Il popolo eletto è posteriormente affidato alla guida di Mosè, che «divenuto adulto, rifiutò di essere chiamato figlio della figlia del faraone, preferendo essere maltrattato con il popolo di Dio piuttosto che godere per breve tempo del peccato» (Eb 11,24). Mosè ricevette dal Signore il compito di liberare gli israeliti dalla schiavitù dell'Egitto per portarli alla Terra promessa e ciò si realizzò attraverso un lungo andare, durante il quale essi «vagavano nel deserto, nella steppa, (e) non trovavano il cammino per una città dove abitare» (Sal 107,4).

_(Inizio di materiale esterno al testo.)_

import Summits.BirchSwinnertonDyer.BirchSwinnertonDyer.Theorems.ErratumRoadFiveNonSurjCornerBranchesAn
import Summits.BirchSwinnertonDyer.BirchSwinnertonDyer.Theorems.ErratumRoadFiveNonSurjCornerBranches
import Summits.BirchSwinnertonDyer.Rank1Residual.X11a.MuLambdaSplit
import Literature.NumberTheory.EllipticCurves.LeadingTermPPartProofs
import Literature.NumberTheory.EllipticCurves.PAdicBSDSplitMultiplicativeProofs
import Literature.NumberTheory.EllipticCurves.PAdicLFunctionNonsplitMultiplicativeExistenceProofs
import HarnessLib

/-!
# Route `ErratumRoadFive` (rung K2), crux 6 `NonSurjCorner` (item stmt-BirchSwinnertonDyer-19065), the twin summand
# BY NAME from the X11a LANE CERTIFICATE: `X11a.MuAnZeroAt W p ⟹ μ(X(E/ℚ_∞)) = 0` at a non-surjective multiplicative
# pair, hence `NonSurjCornerTwinMu ⟸ (∀ leaf twins, X11a.MuAnZeroAt)`, and the third glue variant
# (cell `bsd-stepL`, seat `bsd-stepL-corner-p1` g6; `--supports stmt-BirchSwinnertonDyer-19065`)

Corner-p1 g5's NEXT (2): «@K6: `KatoMuTransfer` at p ∥ N + the lane certificate `X11a.MuAnZeroAt` at the twins would
discharge the twin conjunct by name». The transfer at `p ∥ N` is this seat's `X11b.MultMu.mu_eq_zero_of_multFine`
(p487898); `X11a.MuAnZeroAt W p` (b2b x11a gen 14, `X11a/MuLambdaSplit.lean`) is the X11a lane's per-pair certificate
«μ^an(E,p) = 0» in the Néron normalisation (for every newform `f` and `ϖ` with `ϖ·Ω_E = Ω⁺_f`, a unit coefficient
of `ϖ·L_p`, the non-split resp. split MTT function). This file composes them:

* §1 `MultMu.mu_eq_zero_of_muAnZeroAt` — `X11a.MuAnZeroAt W p → (∀ cyclotomic D, D.mu = 0)` for `p` odd multiplicative,
  `E[p]` irreducible, `ρ̄` NOT onto, modulo F1-mult (`Kato2004.exists_multDivisibilityInputs_fine`), Wuthrich Cor. 18
  and the parametrisation supply `nonempty_modularParametrizationData` (which yields a newform `Dm.f` and a RATIONAL
  period ratio `ϖ`, `ModularParametrizationData.exists_rat_mul_realPeriodRat_eq_plusPeriod`; the MTT functions exist by
  the tree theorems `exists_isSplitMultPAdicLFunctionOf` ∕ `exists_isMultPAdicLFunctionOf_neg_one_of_nonsplit`).
* §2 `twinMu_of_laneCertificates` — **`Theorems.NonSurjCornerTwinMu` (the literal child, Greenberg's μ = 0 at the
  leaf twins) from `∀ leaf twins, X11a.MuAnZeroAt Wd p`** + the three facts; and `twinMuAn_iff…`-free: the analytic
  child `NonSurjCornerTwinMuAn` implies the lane certificate at the twins (`laneCertificates_of_twinMuAn`), so both
  analytic texts feed the literal child.
* §4 `X11b.multDivisibilityAt_of_katoFacts_of_muAnZeroAt` — for the X11a lane's NON-surjective leaf at `p ∥ N`: the pair's own
  lane certificate gives x11c's `MultDivisibilityAt W p` (no `μ = 0` hypothesis, no CM partner ∕ EPW transport).
* §3 `nonSurjCorner_of_branchesLane` — the glue with the lane-certificate text as third child: Zₚᶜ → Jₚᶜ →
  (∀ leaf twins, `X11a.MuAnZeroAt Wd p`) → ⟨KatoTwinFactsFiveAn⟩ → X11aLowerHalf → NonSurjCorner (via §2 and the glue
  of record `nonSurjCorner_of_branches`).

HONEST FRAMING: theorems only; CONDITIONAL on the displayed named facts ∕ shapes; nothing asserted about any curve;
nothing booked; item 19065 does not close; BSD is not advanced; no census word moves (T7).

References: [Kato2004Asterisque] Thm. 12.6, (14.9.3), §17.13; [Wuthrich2014] Cor. 18; [GreenbergLNM1716] Conj. 1.11;
[GreenbergVatsal2000] p. 2–4 (μ_an; shape); [EdixhovenManin1991] §1 (ϖ ∈ ℚ); [MazurTateTeitelbaum1986] §I.10, §I.14.
-/

set_option autoImplicit false
set_option linter.dupNamespace false

noncomputable section

open scoped Classical NumberField MatrixGroups ModularForm

namespace Summit.BirchSwinnertonDyer.Rank1Residual.X11b.MultMu

open CongruenceSubgroup WeierstrassCurve NumberField IsDedekindDomain Field
  Literature.NumberTheory.EllipticCurves
  Literature.NumberTheory.EllipticCurves.ModularForms
  Literature.NumberTheory.EllipticCurves.Rank1Residual
  Literature.NumberTheory.EllipticCurves.Kato2004
  Summit.BirchSwinnertonDyer.Rank1Residual

/-! ### §1 The lane certificate discharges Greenberg's `μ = 0` at a non-surjective multiplicative pair -/

/-- **`X11a.MuAnZeroAt W p ⟹ μ(X(E/ℚ_∞)) = 0`** for `W` globally minimal, `p` an ODD prime of MULTIPLICATIVE
reduction, `E[p]` irreducible and `ρ̄_{E,p}` NOT onto — modulo F1-mult (`hfine`), Wuthrich 2014 Cor. 18 (`h18`) and the
modular parametrisation supply (`hpar`). The certificate is used at ONE newform ∕ period ratio ∕ MTT function:
`Dm.f`, the rational `ϖ` of `exists_rat_mul_realPeriodRat_eq_plusPeriod`, and the split resp. non-split function of
the tree's existence theorems; then `mu_eq_zero_of_multFine`. [cite: Kato2004Asterisque, Thm. 12.6 (p. 222) and §17.13 (pp. 279–280)]
[cite: Wuthrich2014, Cor. 18 (p. 398)] [cite: EdixhovenManin1991, §1 (the period ratio is rational)]
[cite: GreenbergLNM1716, §1 Conj. 1.11 (the conclusion's shape)] -/
theorem mu_eq_zero_of_muAnZeroAt (hfine : exists_multDivisibilityInputs_fine)
    (h18 : Wuthrich2014.corollary18_padicLFunction_mem_iwasawaAlgebra_multiplicative)
    (hpar : nonempty_modularParametrizationData)
    (W : WeierstrassCurve ℚ) [W.IsElliptic] [W.IsGloballyMinimal] (p : ℕ) [Fact p.Prime]
    (hp : p ≠ 2) (hmult : W.HasMultiplicativeReductionAtPrime p) (hirr : W.HasIrreducibleModPGaloisRep p)
    (hnsurj : ¬ W.HasSurjectiveModNGaloisRep p) (hA : X11a.MuAnZeroAt W p) :
    ∀ (κ : ZpExtension ℚ p) (γ : absoluteGaloisGroup ℚ),
      κ.IsCyclotomic → κ.IsTopGenerator γ → IsCyclotomicVariable p γ →
      ∀ D : W.SelmerDualData κ γ, D.mu = 0 := by
  intro κ γ hκ hγ hγ' D
  haveI : NeZero (W.conductorNorm ℤ) := ⟨(W.conductorNorm_pos_holds).ne'⟩
  obtain ⟨Dm⟩ := hpar W
  obtain ⟨ϖ, -, hϖ, -⟩ := Dm.exists_rat_mul_realPeriodRat_eq_plusPeriod
  obtain ⟨hAns, hAs⟩ := hA Dm.f Dm.isNewformOf ϖ hϖ
  by_cases hsplit : W.HasSplitMultiplicativeReductionAtPrime p
  · obtain ⟨L, hL⟩ := exists_isSplitMultPAdicLFunctionOf hsplit Dm.isNewformOf
    exact mu_eq_zero_of_multFine hfine h18 W p Dm.f hp hmult hirr hnsurj Dm.isNewformOf ϖ hϖ 1 L
      (fun _ => rfl) (fun hns => absurd hsplit hns) ((isMultPAdicLFunctionOf_one_iff L).mpr hL)
      (hAs hsplit L hL) κ γ hκ hγ hγ' D
  · obtain ⟨L, hL⟩ := exists_isMultPAdicLFunctionOf_neg_one_of_nonsplit Dm.isNewformOf hmult hsplit
    exact mu_eq_zero_of_multFine hfine h18 W p Dm.f hp hmult hirr hnsurj Dm.isNewformOf ϖ hϖ (-1) L
      (fun hs => absurd hs hsplit) (fun _ => rfl) hL (hAns hsplit L hL) κ γ hκ hγ hγ' D

end Summit.BirchSwinnertonDyer.Rank1Residual.X11b.MultMu

namespace Summit.BirchSwinnertonDyer.BirchSwinnertonDyer.Theorems

open CongruenceSubgroup WeierstrassCurve NumberField IsDedekindDomain Field
  Literature.NumberTheory.EllipticCurves
  Literature.NumberTheory.EllipticCurves.ModularForms
  Literature.NumberTheory.EllipticCurves.Rank1Residual
  Literature.NumberTheory.EllipticCurves.Rank1Residual.Typed
  Literature.NumberTheory.EllipticCurves.Wuthrich2014
  Literature.NumberTheory.EllipticCurves.SteinWuthrich2013
  Literature.NumberTheory.EllipticCurves.Greenberg1999
  Literature.NumberTheory.EllipticCurves.Kato2004
  Literature.NumberTheory.QuadraticFields.Quadratic
  Summit.BirchSwinnertonDyer.Rank1Residual
  Summit.BirchSwinnertonDyer.Rank1Residual.X11b
  Summit.BirchSwinnertonDyer.Rank1Residual.X11b.Three.Koly

/-! ### §2 The literal child from the lane certificates at the leaf twins -/

/-- **`NonSurjCornerTwinMu` (Greenberg's `μ = 0` at the non-surjective X11a leaf twins, the LITERAL child, BY NAME)
from the X11a LANE CERTIFICATE at every such twin** (`∀ Wd p, ClassX11a Wd p → ¬Surj → p ∈ {5,7} → p ∣ ord_p Δ_min →
X11a.MuAnZeroAt Wd p`) and three named facts (F1-mult, Wuthrich Cor. 18, parametrisation supply). `ClassX11a` gives
`p ≠ 2`, `Mult`, `Irr`. CONDITIONAL; nothing booked. [cite: GreenbergLNM1716, §1 Conj. 1.11 (p. 61)]
[cite: Kato2004Asterisque, §17.13 (pp. 279–280)] [cite: Wuthrich2014, Cor. 18 (p. 398)] -/
theorem twinMu_of_laneCertificates (hfine : Kato2004.exists_multDivisibilityInputs_fine)
    (h18 : Wuthrich2014.corollary18_padicLFunction_mem_iwasawaAlgebra_multiplicative)
    (hpar : nonempty_modularParametrizationData)
    (hLane : ∀ (Wd : WeierstrassCurve ℚ) [Wd.IsElliptic] [Wd.IsGloballyMinimal] (p : ℕ) [Fact p.Prime],
      ClassX11a Wd p → ¬ Surj Wd p → (p = 5 ∨ p = 7) → p ∣ padicValInt p Wd.minimalDiscriminantInt →
      X11a.MuAnZeroAt Wd p) :
    NonSurjCornerTwinMu := by
  intro Wd _ _ p _ hXa hns h57 hv κ γ hκ hγ hγ' D
  exact MultMu.mu_eq_zero_of_muAnZeroAt hfine h18 hpar Wd p hXa.2.1 hXa.2.2.1 hXa.2.2.2.1 hns
    (hLane Wd p hXa hns h57 hv) κ γ hκ hγ hγ' D

/-- **The analytic child `NonSurjCornerTwinMuAn` implies the lane certificate at every leaf twin** (its text quantifies
the same unit-coefficient statement over `a = ±1` with `IsMultPAdicLFunctionOf f p a L`; at a split `p` the split
function is `IsMultPAdicLFunctionOf f p 1` by `isMultPAdicLFunctionOf_one_iff`). Bookkeeping only. [folklore] -/
theorem laneCertificates_of_twinMuAn (hμ : NonSurjCornerTwinMuAn) :
    ∀ (Wd : WeierstrassCurve ℚ) [Wd.IsElliptic] [Wd.IsGloballyMinimal] (p : ℕ) [Fact p.Prime],
      ClassX11a Wd p → ¬ Surj Wd p → (p = 5 ∨ p = 7) → p ∣ padicValInt p Wd.minimalDiscriminantInt →
      X11a.MuAnZeroAt Wd p := by
  intro Wd _ _ p _ hXa hns h57 hv N _ f hf ϖ hϖ
  refine ⟨fun hnsp L hL => ?_, fun hsp L hL => ?_⟩
  · exact hμ Wd p hXa hns h57 hv f hf ϖ hϖ (-1) L (fun hs => absurd hs hnsp) (fun _ => rfl) hL
  · exact hμ Wd p hXa hns h57 hv f hf ϖ hϖ 1 L (fun _ => rfl) (fun hns' => absurd hsp hns')
      ((isMultPAdicLFunctionOf_one_iff L).mpr hL)

/-- **The literal child from the analytic child**: `NonSurjCornerTwinMuAn → NonSurjCornerTwinMu` modulo F1-mult,
Wuthrich Cor. 18 and the parametrisation supply (§1 ∘ `laneCertificates_of_twinMuAn`). So the split with the analytic
child is at least as strong as the split of record. CONDITIONAL; nothing booked.
[cite: GreenbergLNM1716, §1 Conj. 1.11 (p. 61)] [cite: Kato2004Asterisque, §17.13 (pp. 279–280)] -/
theorem twinMu_of_twinMuAn (hfine : Kato2004.exists_multDivisibilityInputs_fine)
    (h18 : Wuthrich2014.corollary18_padicLFunction_mem_iwasawaAlgebra_multiplicative)
    (hpar : nonempty_modularParametrizationData) (hμ : NonSurjCornerTwinMuAn) : NonSurjCornerTwinMu :=
  twinMu_of_laneCertificates hfine h18 hpar (laneCertificates_of_twinMuAn hμ)

/-! ### §3 The glue with the lane-certificate text as the third child -/

/-- **GLUE VARIANT (lane text): Zₚᶜ → Jₚᶜ → (∀ leaf twins, `X11a.MuAnZeroAt Wd p`) → `KatoTwinFactsFiveAn` →
`X11aLowerHalf` → `NonSurjCorner`** — the glue of record `nonSurjCorner_of_branches` with its TwinMu binder supplied
by §2 (`nonempty_modularParametrizationData` is conjunct 7 of the bundle, F1-mult conjunct 23). CONDITIONAL; closes
nothing by itself. [cite: Cha2005, Thm. 21 and Rmk. 25 (pp. 173–175)] [cite: Kato2004Asterisque, §17.13 (pp. 279–280)]
[cite: GreenbergLNM1716, §1 Conj. 1.11 (shape)] -/
theorem nonSurjCorner_of_branchesLane (hZ : NonSurjCornerKolyZ) (hJ : NonSurjCornerKolyJ)
    (hLane : ∀ (Wd : WeierstrassCurve ℚ) [Wd.IsElliptic] [Wd.IsGloballyMinimal] (p : ℕ) [Fact p.Prime],
      ClassX11a Wd p → ¬ Surj Wd p → (p = 5 ∨ p = 7) → p ∣ padicValInt p Wd.minimalDiscriminantInt →
      X11a.MuAnZeroAt Wd p)
    (hF :
      (∀ (N : ℕ) [NeZero N] (W : WeierstrassCurve ℚ) (K : Type) [Field K] [NumberField K], gross_zagier N W K) ∧
      (∀ (N : ℕ) [NeZero N] (W : WeierstrassCurve ℚ) (K : Type) [Field K] [NumberField K], kolyvagin N W K) ∧
      sha_dvd_analyticSha ∧
      rank_eq_analyticRank_of_analyticRank_le_one ∧
      WeierstrassCurve.hasEntireLFunction_rat ∧
      exists_isNewformOf ∧
      nonempty_modularParametrizationData ∧
      friedbergHoffstein_exists_heegnerField_split_twist_ne_zero ∧
      mazur_not_dvd_maninConstant_of_odd ∧
      (∀ (N : ℕ) [NeZero N] (W : WeierstrassCurve ℚ) (K : Type) [Field K] [NumberField K],
        heegnerPointOfConductor_one_galoisConj N W K) ∧
      (∀ (N : ℕ) [NeZero N] (W : WeierstrassCurve ℚ) (K : Type) [Field K] [NumberField K],
        phi_heegnerTau_mem_singularModuliField N W K) ∧
      thm61_splitMultiplicative ∧
      thm61_nonsplitMultiplicative ∧
      (∀ (W : WeierstrassCurve ℚ) [W.IsElliptic] [W.IsGloballyMinimal] (p : ℕ) [Fact p.Prime],
        greenberg_stevens (W := W) (p := p)) ∧
      Cha2005.rmk25_pow_dvd_card_sha_primary_of_certificate ∧
      Cha2005.rmk25_padicValNat_card_sha_primary_add_le_of_globalDivisibility ∧
      Kato2004.nonempty_iwasawaH1Data ∧
      Kato2004.thm12_4 ∧
      Kato2004.exists_multDivisibilityInputs_nonsplit ∧
      Kato2004.exists_multDivisibilityInputs_split ∧
      thm15_isTorsion_multiplicative_rat ∧
      Wuthrich2014.corollary18_padicLFunction_mem_iwasawaAlgebra_multiplicative ∧
      Kato2004.exists_multDivisibilityInputs_fine)
    (h₄ : Summit.BirchSwinnertonDyer.BirchSwinnertonDyer.Theses.ErratumRoadFive.X11aLowerHalf) :
    Summit.BirchSwinnertonDyer.BirchSwinnertonDyer.Theses.ErratumRoadFive.NonSurjCorner := by
  obtain ⟨hGZ, hKo, hWu, hGZK, hmod, hnf, hpar, hFHs, hMaz, hrec, hD36, hJs, hJn, hGS, hChaL, hChaU, hne, h12,
    hns, hsp, h15, h18, hfine⟩ := hF
  exact nonSurjCorner_of_branches hZ hJ (twinMu_of_laneCertificates hfine h18 hpar hLane)
    ⟨hGZ, hKo, hWu, hGZK, hmod, hnf, hpar, hFHs, hMaz, hrec, hD36, hJs, hJn, hGS, hChaL, hChaU, hne, h12, hns, hsp,
      h15, h18⟩ h₄

end Summit.BirchSwinnertonDyer.BirchSwinnertonDyer.Theorems

namespace Summit.BirchSwinnertonDyer.Rank1Residual.X11b

open CongruenceSubgroup WeierstrassCurve NumberField IsDedekindDomain Field
  Literature.NumberTheory.EllipticCurves
  Literature.NumberTheory.EllipticCurves.ModularForms
  Literature.NumberTheory.EllipticCurves.Rank1Residual
  Literature.NumberTheory.EllipticCurves.Rank1Residual.Typed
  Literature.NumberTheory.EllipticCurves.Wuthrich2014
  Literature.NumberTheory.EllipticCurves.SteinWuthrich2013
  Literature.NumberTheory.EllipticCurves.Greenberg1999
  Literature.NumberTheory.EllipticCurves.Kato2004
  Summit.BirchSwinnertonDyer.Rank1Residual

Proprio in questo contesto itinerante avvenne la riconferma dell'alleanza di Dio con il suo popolo, sul monte Sínai; essa rimase rappresentata dall'arca contenente i simboli dell'alleanza, che si sposta in mezzo al popolo e lo accompagna nel cammino verso la Palestina. In queste condizioni, anche se assaliti dalla fame e sete, dall'inimicizia e non‑accoglienza da parte dei popoli circostanti, gli israeliti trovano ad ogni modo la protezione e la predilezione di Dio, e ciò sarà ricordato e cantato posteriormente nei salmi, così: «Dio, quando uscivi davanti al tuo popolo, quando camminavi per il deserto, la terra tremò, stillarono i cieli davanti al Dio del Sinai, davanti a Dio, il Dio di Israele» (Sal 68,8‑9). La nostalgia di questi tempi che forgiarono l'anima d'Israele è conservata sempre viva in quelli successivi, evocata dai pellegrinaggi che gli Ebrei erano tenuti a fare verso la città dove era custodita l'arca dell'alleanza.

L'itineranza è peraltro una caratteristica dell'atteggiamento d'ogni uomo nel suo rapporto con Dio. Per i salmi «l'uomo d'integra condotta» è colui «che cammina nella legge del Signore», che «cammina per le sue vie» (Sal 119,1‑3), «nella terra del mio pellegrinaggio» (Sal 119, 54). «Colui che cammina senza colpa» (Sal 15,2) esperimenta quanto Dio lo «rinfranca» e lo «guida per il giusto cammino» (Sal 23,3). Su questa scia, Paolo ci ricorderà che «finché abitiamo in questo corpo siamo esuli lontano dal Signore» (2 Cor 5,6).

Anche il mistero di Cristo è presentato dalla rivelazione come un esodo, quello del Figlio dal Padre, nel mondo, e del suo ritorno al Padre. La vita terrena di Gesù è segnata già dal suo inizio dall'itineranza, nel fuggire dalla persecuzione d'Erode verso l'Egitto e nel ritorno a Nazareth. Il vangelo di Luca attesta inoltre i suoi annuali pellegrinaggi al Tempio di Gerusalemme (cf Lc 2,41), ed il suo intero ministero pubblico è scandito dagli spostamenti da una regione all'altra, fino al punto che «il Figlio dell'uomo non ha dove posare il capo» (Mt 8,20). Addirittura il medesimo mistero pasquale è introdotto dal vangelo di Giovanni come «la sua ora di passare da questo mondo al Padre» (Gv 13,1); Gesù è consapevole «che era venuto da Dio e a Dio tornava» (Gv 13,3). Da questo esodo del Figlio inviato dal Padre per opera dello Spirito Santo, anche l'uomo è interpellato a mettersi in cammino in un "esodo pasquale" verso il Padre.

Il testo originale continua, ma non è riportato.